Purpose: Early treatment response assessments are crucial, and the results are known to better correlate with prognosis and survival outcomes. The present study was conducted to differentiate true progression (TP) from pseudoprogression (PsP) in long-term-surviving glioblastoma patients using our previously established multiparametric MRI-based predictive model, as well as to identify clinical factors impacting survival outcomes in these patients. Methods: We report six patients with glioblastoma that had an overall survival longer than 5 years. When tumor specimens were available from second-stage surgery, histopathological analyses were used to classify between TP (>25% characteristics of malignant neoplasms; n = 2) and PsP (<25% characteristics of malignant neoplasms; n = 2). In the absence of histopathology, modified RANO criteria were assessed to determine the presence of TP (n = 1) or PsP (n = 1). The predictive probabilities (PPs) of tumor progression were measured from contrast-enhancing regions of neoplasms using a multiparametric MRI-based prediction model. Subsequently, these PP values were used to define each lesion as TP (PP ≥ 50%) or PsP (PP < 50%). Additionally, detailed clinical information was collected. Results: Our predictive model correctly identified all patients with TP (n = 3) and PsP (n = 3) cases, reflecting a significant concordance between histopathology/modified RANO criteria and PP values.
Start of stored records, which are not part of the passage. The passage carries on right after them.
import Mathlib
import Summits.QuantumFields.BalabanUV.Beta.CovariantPlateauBlocksPair
import Summits.QuantumFields.BalabanUV.Beta.AccretiveCombesThomas

/-!
# Beta / CovariantPlateauBlocksPerturbed — THE GENERAL-U MODEL INSTANCE OF E-I3, PART 5: the fine form may carry ANY Hermitian
# perturbation of relative size `p < μ₀` — NOTE-I3 §5.2 (s) at MODEL level («the a-terms Σ_j a(L^jη)^{d−2}|Q_j r_B|² are MASS-type …
# Δ″ is a bounded LOCAL operator with the small factor α₀ — its contribution to E is O(Mα₀)×(mass)»): for
# `A = μ₀·1 + D_Wᴴ D_W + P`, `Pᴴ = P`, `|Re z*Pz| ≤ p‖z‖²`, `p < μ₀`, the fine form is Hermitian, `Re`-coercive (hence invertible) and
# Gram-dominated with `μ₀ + p`, so the one- and two-transport ENDs of parts 2∕4 hold VERBATIM with `μ₀ + p` in the energy constant
# (unit `b2b-balaban-beta-d4-p2`, GEN 6, MODEL crew; sequel of claims «E-I3-COV-MODEL»∕«E-I3-COV-PAIR», journal l.15376∕l.16069)

HONEST FRAMING: discharging `BetaPertH` makes Bałaban's UV stability UNCONDITIONAL — NOT the continuum limit, NOT the
Clay problem.  HONEST DEPENDENCY (verbatim): «continuum YM on T⁴ ⇐ BetaPertH ∧ nine spine estimates (0/9 proved);
BetaPertH ⇐ (D1) ∧ (D4) ∧ CAP+tail; G-an2-4 gates asym, D1 and NE2/3/4.»  THIS MODULE DISCHARGES NOTHING of `BetaPertH`,
asserts NOTHING printed and cites nothing as a fact (ABSOLUTE RULE): [folklore] linear algebra about a MODEL; the perturbation `P` is
DATA (which `P` — the lower-scale a-terms `Σ_l a_l Q_lᴴQ_l`, the (3.138)-perturbation `Δ″`, curvature terms of the vector Laplacian — and
the size of `p` are NODE O.2's ∕ NOTE-A42's business); nothing of Bałaban's operators instantiated.  SHAPES located at [B9] =
`Balaban1985BackgroundPropagators` (3.16) p. 393, (3.132)–(3.138) pp. 422–423.  No class change on row D4 or G-B9-15 (width 0; D4
DISCHARGE NO DATE); NOT BetaPertH, NOT continuum, NOT Clay, NOT summit progress.

CONTENT (kernel, 0 sorry).  §1 `pertForm μ₀ D P := gramForm μ₀ D + P` and its four engine hypotheses from `Pᴴ = P`, `|Re z*Pz| ≤ p·‖z‖²`,
`p < μ₀`: `pertForm_isHermitian`, **`re_form_pertForm_ge`** (`(μ₀ − p)‖z‖² ≤ Re z*Az`), `isUnit_pertForm` (d4-p3's `isUnit_of_reCoercive`),
`re_form_pertForm_nonneg`, **`re_form_pertForm_le`** (Gram domination with `μ₀ + p`).  §2 ENDs: **`coarse_coercive_plateau_blocks_pert`**
(one transport, owner's `coarse_coercive_cov`) and **`coarse_coercive_plateau_blocks_pair_pert`** (two transports, any monotone contour
family, d4-p3's `coarse_coercive_cov₂`) — the constants of parts 2∕4 with `μ₀ + p` for `μ₀`.  §3 a MASS-TYPE perturbation is admissible:
`re_form_conjTranspose_mul_self` (`Re z*(KᴴK)z = ‖Kz‖² ≥ 0`) and **`abs_re_form_sum_gram_le`** (`P = Σ_l a_l K_lᴴK_l`, `a_l ≥ 0`,
`‖K_l z‖² ≤ c_l‖z‖²` ⟹ `|Re z*Pz| ≤ (Σ_l a_l c_l)‖z‖²` — the a-terms of the lower averaging constraints «by counting»).  §4 non-vacuity.
-/

namespace Summit.QuantumFields.BalabanUV.Beta.CovariantPlateauBlocksPerturbed

open scoped BigOperators Matrix Matrix.Norms.L2Operator ComplexConjugate
open Finset
open Literature.MathematicalPhysics.QuantumFieldTheory.Balaban1983to89.B5Prop11Lower (nsq nsq_nonneg star_dotProduct_self)
open Literature.MathematicalPhysics.QuantumFieldTheory.Balaban1983to89.B7Prop1Explicit (Site disp)
open Summit.QuantumFields.BalabanUV.Beta.AccretiveCombesThomas (isUnit_of_reCoercive)
open Summit.QuantumFields.BalabanUV.Beta.AccretiveCombesThomasSandwich (sandwich)
open Summit.QuantumFields.BalabanUV.Beta.CoarseCoerciveTransport (covFamily)
open Summit.QuantumFields.BalabanUV.Beta.CoarseCoerciveCovariantEnergy (covDiff coarse_coercive_cov)
open Summit.QuantumFields.BalabanUV.Beta.CoarseCoerciveTransportPair (coarse_coercive_cov₂)
open Summit.QuantumFields.BalabanUV.Beta.CoarseCoerciveBlock1D (gramForm gramForm_isHermitian re_form_gramForm)
open Summit.QuantumFields.BalabanUV.Beta.ThinLoopHolonomy (cpxHom)
open Summit.QuantumFields.BalabanUV.Beta.MonotoneLoopHolonomy (posWord)
open Summit.QuantumFields.BalabanUV.Beta.CovariantPlateauBlocks
open Summit.QuantumFields.BalabanUV.Beta.CovariantPlateauBlocksEnd
open Summit.QuantumFields.BalabanUV.Beta.CovariantPlateauBlocksPair

noncomputable section

/-! ## §1 Perturbed Gram forms -/

section Pert

variable {ι X : Type*} [Fintype ι] [Fintype X] [DecidableEq X]

/-- THE PERTURBED FINE FORM `μ₀·1 + DᴴD + P` (MODEL of `G̃₀⁻¹ + Δ″` ∕ of the a-terms below the block scale). [cite: Balaban1985BackgroundPropagators, (3.138) p.423] -/
def pertForm (μ0 : ℝ) (D : Matrix ι X ℂ) (P : Matrix X X ℂ) : Matrix X X ℂ := gramForm μ0 D + P

/-- The quadratic form splits. [folklore] -/
theorem re_form_pertForm (μ0 : ℝ) (D : Matrix ι X ℂ) (P : Matrix X X ℂ) (z : X → ℂ) :
    (star z ⬝ᵥ (pertForm μ0 D P *ᵥ z)).re = μ0 * nsq z + nsq (D *ᵥ z) + (star z ⬝ᵥ (P *ᵥ z)).re := by
  rw [pertForm, Matrix.add_mulVec, dotProduct_add, Complex.add_re, re_form_gramForm]

omit [Fintype X] in
/-- Hermitian for Hermitian `P`. [folklore] -/
theorem pertForm_isHermitian (μ0 : ℝ) (D : Matrix ι X ℂ) {P : Matrix X X ℂ} (hP : P.IsHermitian) :
    (pertForm μ0 D P).IsHermitian := by
  rw [pertForm]
  exact (gramForm_isHermitian μ0 D).add hP

/-- **COERCIVITY SURVIVES**: `(μ₀ − p)‖z‖² ≤ Re z*Az` when `|Re z*Pz| ≤ p‖z‖²`. [folklore] -/
theorem re_form_pertForm_ge (μ0 : ℝ) (D : Matrix ι X ℂ) {P : Matrix X X ℂ} {p : ℝ}
    (hPp : ∀ z : X → ℂ, |(star z ⬝ᵥ (P *ᵥ z)).re| ≤ p * nsq z) (z : X → ℂ) :
    (μ0 - p) * nsq z ≤ (star z ⬝ᵥ (pertForm μ0 D P *ᵥ z)).re := by
  rw [re_form_pertForm]
  have h1 := (abs_le.mp (hPp z)).1
  have h2 := nsq_nonneg (D *ᵥ z)
  nlinarith

/-- … hence invertible for `p < μ₀` (d4-p3's `isUnit_of_reCoercive`). [folklore] -/
theorem isUnit_pertForm {μ0 : ℝ} (D : Matrix ι X ℂ) {P : Matrix X X ℂ} {p : ℝ} (hp : p < μ0)
    (hPp : ∀ z : X → ℂ, |(star z ⬝ᵥ (P *ᵥ z)).re| ≤ p * nsq z) : IsUnit (pertForm μ0 D P) :=
  isUnit_of_reCoercive (sub_pos.mpr hp) (re_form_pertForm_ge μ0 D hPp)

/-- … and `Re`-positive. [folklore] -/
theorem re_form_pertForm_nonneg {μ0 : ℝ} (D : Matrix ι X ℂ) {P : Matrix X X ℂ} {p : ℝ} (hp : p < μ0)
    (hPp : ∀ z : X → ℂ, |(star z ⬝ᵥ (P *ᵥ z)).re| ≤ p * nsq z) (z : X → ℂ) :
    0 ≤ (star z ⬝ᵥ (pertForm μ0 D P *ᵥ z)).re :=
  (mul_nonneg (sub_pos.mpr hp).le (nsq_nonneg z)).trans (re_form_pertForm_ge μ0 D hPp z)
The overall survival varied from 5.1 to 12.3 years. Five of the six glioblastoma patients were MGMT promoter methylated. All patients were female, with a median age of 56 years. Moreover, all six patients had a good functional status (KPS ≥ 70), underwent near-total/complete resection, and received alternative therapies. Conclusions: Multiparametric MRI can aid in assessing treatment response in long-term-surviving glioblastoma patients.